# TASK 1: Defect Analysis

In [None]:
import subprocess
import matplotlib.pyplot as plt
from collections import defaultdict

In [None]:
KEYWORDS = ["fix", "bug", "error", "issue", "hotfix", "resolve", "repair"]

- Obtention of commits since a given date (2023-01-01)

In [None]:
def get_git_commits_since(date="2023-01-01"):
    """
    Gets git commits since a given date using git log.
    """
    git_command = [
        "git", "log",
        f'--since={date}',
        "--pretty=format:%H|%ad|%s",
        "--date=short",
        "--name-only"
    ]
    result = subprocess.run(git_command, capture_output=True, text=True, encoding="utf-8", check=True)
    return result.stdout.split("\n") #we split the result in lines to process it more easily

- Creation of a commit dictionary (from unstructured raw git output to structured data)

In [None]:
def parse_commits(raw_lines):
    """
    Convert the raw lines returned by get_commits_since()
    into a clean list of commit dictionaries.
    Each commit contains: hash, date, message, and the files touched.
    """
    commits = []
    current = {}

    for line in raw_lines:
        if "|" in line: # a header line contains hash | date | message
            if current:
                commits.append(current)
            hash_, date, msg = line.split("|", 2)
            current = {"hash": hash_, "date": date, "msg": msg, "files": []}
        elif line.strip() == "":
            # empty line means a separator in git log output
            continue
        else:
            # file modified in this commit
            if "files" in current:
                current["files"].append(line.strip())

    if current:
        commits.append(current)

    return commits

- Detection of defect commits

In [None]:
def is_defect_commit(message):
    """
    If the commit message contains any keyword that is considered as defect, it outputs True.
    """
    msg = message.lower()
    return any(k in msg for k in KEYWORDS)

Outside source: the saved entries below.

import Summits.ABC.IUTFork.Thm311RemarksSHE
import Summits.ABC.IUTFork.Thm311ToCor312Checks
import HarnessLib

/-!
# [IUTchIII] Theorem 3.11 in the author's terms, F2c: (SHE) as typed does not decide Cor. 3.12 — non-vacuity and independence (proof-only)

Record-only file (D-0012) of the abc-iut cell (seat abc-iut-c312-1); TAKES NO SIDE. PROOF-ONLY companion of
`Thm311RemarksSHE` (F2: `LinkData.SHELoop`, `Situation.SHEOutput`, `FullSituation.SHETyped`, `sheTyped_iff`)
over the gen-3 independence witness of `Thm311ToCor312Checks` (`Checks.idFull`, `Checks.idSetting`,
`Checks.independence`, `Checks.no_sufficient_reading`):
* `Checks.id_sheTyped` — (SHE) as typed HOLDS in the witness (it is `IPL ∧ MultiradialCompat` there);
* `sheTyped_independence` — one model in which Theorem 3.11 as typed, (IPL), (SHE) as typed, `BridgeHyps`,
  `|log(q)| > 0`, the object-level pilot link and a region algorithm computing the Θ-regions ALL hold and the
  typed Cor. 3.12 `Cor312.Setting.Statement` FAILS;
* `no_sufficient_reading_of_sheTyped` — hence no condition on settings that is implied by (SHE)-as-typed (with
  the typed Theorem 3.11 and (IPL)) can be a sufficient reading for Cor. 3.12: every sufficient `G` fails at a
  setting over a full situation where (SHE) as typed holds.
So of the readings tabulated in F2, only the one NOT typed there — the reading of record R3 / `Licence` ("the
codomain's `q`-pilot region is one of the possible images") — can carry the Step (xi-f) inference; whether the
printed (SHE) asserts it is the dispute, on which nothing here bears. [claim: Mochizuki2012, status: disputed]
-/

noncomputable section

namespace Summit.ABC.IUTFork

namespace Thm311ToCor312

open Thm311 Cor312 Cor312Vol

namespace Checks

/-- In the independence witness (`𝕋`, `idFull`: one-point index, identity data, constructed link) (SHE) as typed
holds — by `sheTyped_of_statement_of_ipl` from `id_statement` and `id_ipl`. [folklore] -/
theorem id_sheTyped : idFull.SHETyped := idFull.sheTyped_of_statement_of_ipl id_statement id_ipl

/-- … and its two conjuncts separately: the closed loop of Rmk. 3.9.5 (ix) and the output reading. [folklore] -/
theorem id_sheLoop_and_sheOutput : idFull.link.SHELoop ∧ idFull.toSituation.SHEOutput := id_sheTyped

end Checks

/-- **(SHE) as typed, together with every typed premise, does not yield the typed Cor. 3.12**: in the gen-3
witness Theorem 3.11 as typed, (IPL), (SHE) as typed (`FullSituation.SHETyped`), move-invariance of the
log-volume, `BridgeHyps`, `|log(q)| > 0`, the object-level pilot link and a region algorithm computing the
Θ-regions all hold, and `Cor312.Setting.Statement` fails (`Checks.independence` + `Checks.id_sheTyped`).
[folklore] -/
theorem sheTyped_independence :
    ∃ (T : ThetaIndex) (S : FullSituation T) (P : Setting S.toSituation),
      S.Statement ∧ S.link.IPL ∧ S.SHETyped ∧ (∀ n, (S.D n).LogvolInvariant) ∧
      BridgeHyps P ∧ P.AbsLogQPos ∧ PilotLink P ∧
      (∃ A : RegionAlgorithm S.toSituation, ComputedBy P A) ∧ ¬ P.Statement :=
  ⟨Checks.𝕋, Checks.idFull, Checks.idSetting, Checks.id_statement, Checks.id_ipl, Checks.id_sheTyped,
    Checks.id_logvolInvariant, Checks.id_bridgeHyps, Checks.id_absLogQPos, Checks.id_pilotLink,
    ⟨Checks.zeroAlgorithm Checks.idSituation, Checks.id_computedBy⟩, Checks.id_not_statement⟩

/-- **No sufficient reading follows from (SHE) as typed.** If a condition `G` on Cor.-3.12 settings yields the
printed Statement under the bridge hypotheses (the readings of record R0–R4, `Licence`, volume transport, …),
then `G` FAILS at some setting over a full situation in which Theorem 3.11 as typed, (IPL) and (SHE) as typed
hold. (`Checks.no_sufficient_reading`, with (SHE) added to the list of premises the witness meets.) [folklore] -/
theorem no_sufficient_reading_of_sheTyped {G : ∀ {T : ThetaIndex} {S : Situation T}, Setting S → Prop}
    (hG : ∀ {T : ThetaIndex} {S : Situation T} (P : Setting S), BridgeHyps P → G P → P.Statement) :
    ∃ (T : ThetaIndex) (S : FullSituation T) (P : Setting S.toSituation),
      S.Statement ∧ S.link.IPL ∧ S.SHETyped ∧ BridgeHyps P ∧ ¬ G P :=
  ⟨Checks.𝕋, Checks.idFull, Checks.idSetting, Checks.id_statement, Checks.id_ipl, Checks.id_sheTyped,
    Checks.id_bridgeHyps, fun h => Checks.id_not_statement (hG Checks.idSetting Checks.id_bridgeHyps h)⟩

end Thm311ToCor312

end Summit.ABC.IUTFork

end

- Computation of defects per month, defects per file and defects per month for a file

In [None]:
def defects_per_month(commits):
    """
    Counts how many defect commits happened in each month, and returns a dict of the form: { 'YYYY-MM' : number_of_defects }
    """
    counter = defaultdict(int)
    for c in commits:
        # only count commits whose message suggests a defect fix
        if is_defect_commit(c["msg"]):
            month = c["date"][:7] # extracting YYYY-MM
            counter[month] += 1
    return counter


def defects_per_file(commits):
    """
    Counts how many times a file appeared in a defect commit. Returns a dict: { 'path/to/file.py' : number_of_defects }
    """
    file_counts = defaultdict(int)
    for c in commits:
        if is_defect_commit(c["msg"]):
            #every modified file in this commit is counted
            for f in c["files"]:
                file_counts[f] += 1
    return file_counts


def defects_per_month_for_file(commits, target_file):
    """
    Counts defect commits for a specific file, group by month. Returns a dict: { 'YYYY-MM' : number_of_defects_for_that_file }
    """
    counter = defaultdict(int)
    for c in commits:
        # only count defect commits that touched this specific file
        if is_defect_commit(c["msg"]) and target_file in c["files"]:
            month = c["date"][:7]
            counter[month] += 1
    return counter


In [None]:
def build_month_series(commits, defects_by_month):
    """
    Creates a month-by-month series based on all commit dates,
    filling missing months with 0 defects. 
    """
    all_months = sorted({commit["date"][:7] for commit in commits}) # we extract all months that appear in the commit history

    full_series = {month: defects_by_month.get(month, 0) for month in all_months} # we build a complete series, using 0 when a month has no defects. This is useful for ploting all months.
    return full_series

- Plotting utils

In [None]:
def plot_bar_chart(data, title, ylabel):

    months = sorted(data.keys()) # we sort keys to ensure the bars appear in chronological order
    values = [data[m] for m in months]

    plt.rcParams["figure.figsize"] = (10, 5) 
    plt.rcParams["figure.dpi"] = 120
    plt.figure()
    plt.bar(months, values)
    plt.title(title)
    plt.ylabel(ylabel)
    plt.xticks(rotation=45)
    plt.tight_layout()
    plt.show()

- Run Task 1 Analysis

In [None]:
#Obtaining commits sice 2023-01-01
raw = get_git_commits_since()
commits = parse_commits(raw)
len(commits)

In [None]:
#Total number of defects per month
dpm = defects_per_month(commits)
dpm_full = build_month_series(commits, dpm)
print("Defects per month:", dpm_full)
plot_bar_chart(dpm_full, "Defects per Month", "Number of Defects")

In [None]:
#Top 2 defective files
df = defects_per_file(commits)
top2 = sorted(df.items(), key=lambda x: x[1], reverse=True)[:2]
top2

In [None]:
#Defects per month for each of the most defective files
for f, count in top2:
    print(f"\nFile: {f} (total defects: {count})")
    dpf = defects_per_month_for_file(commits, f)
    print("Defects per month for this file:", dpf)
    full_counts = build_month_series(commits, dpf)
    plot_bar_chart(full_counts, f"Defects per Month for {f}", "Number of Defects")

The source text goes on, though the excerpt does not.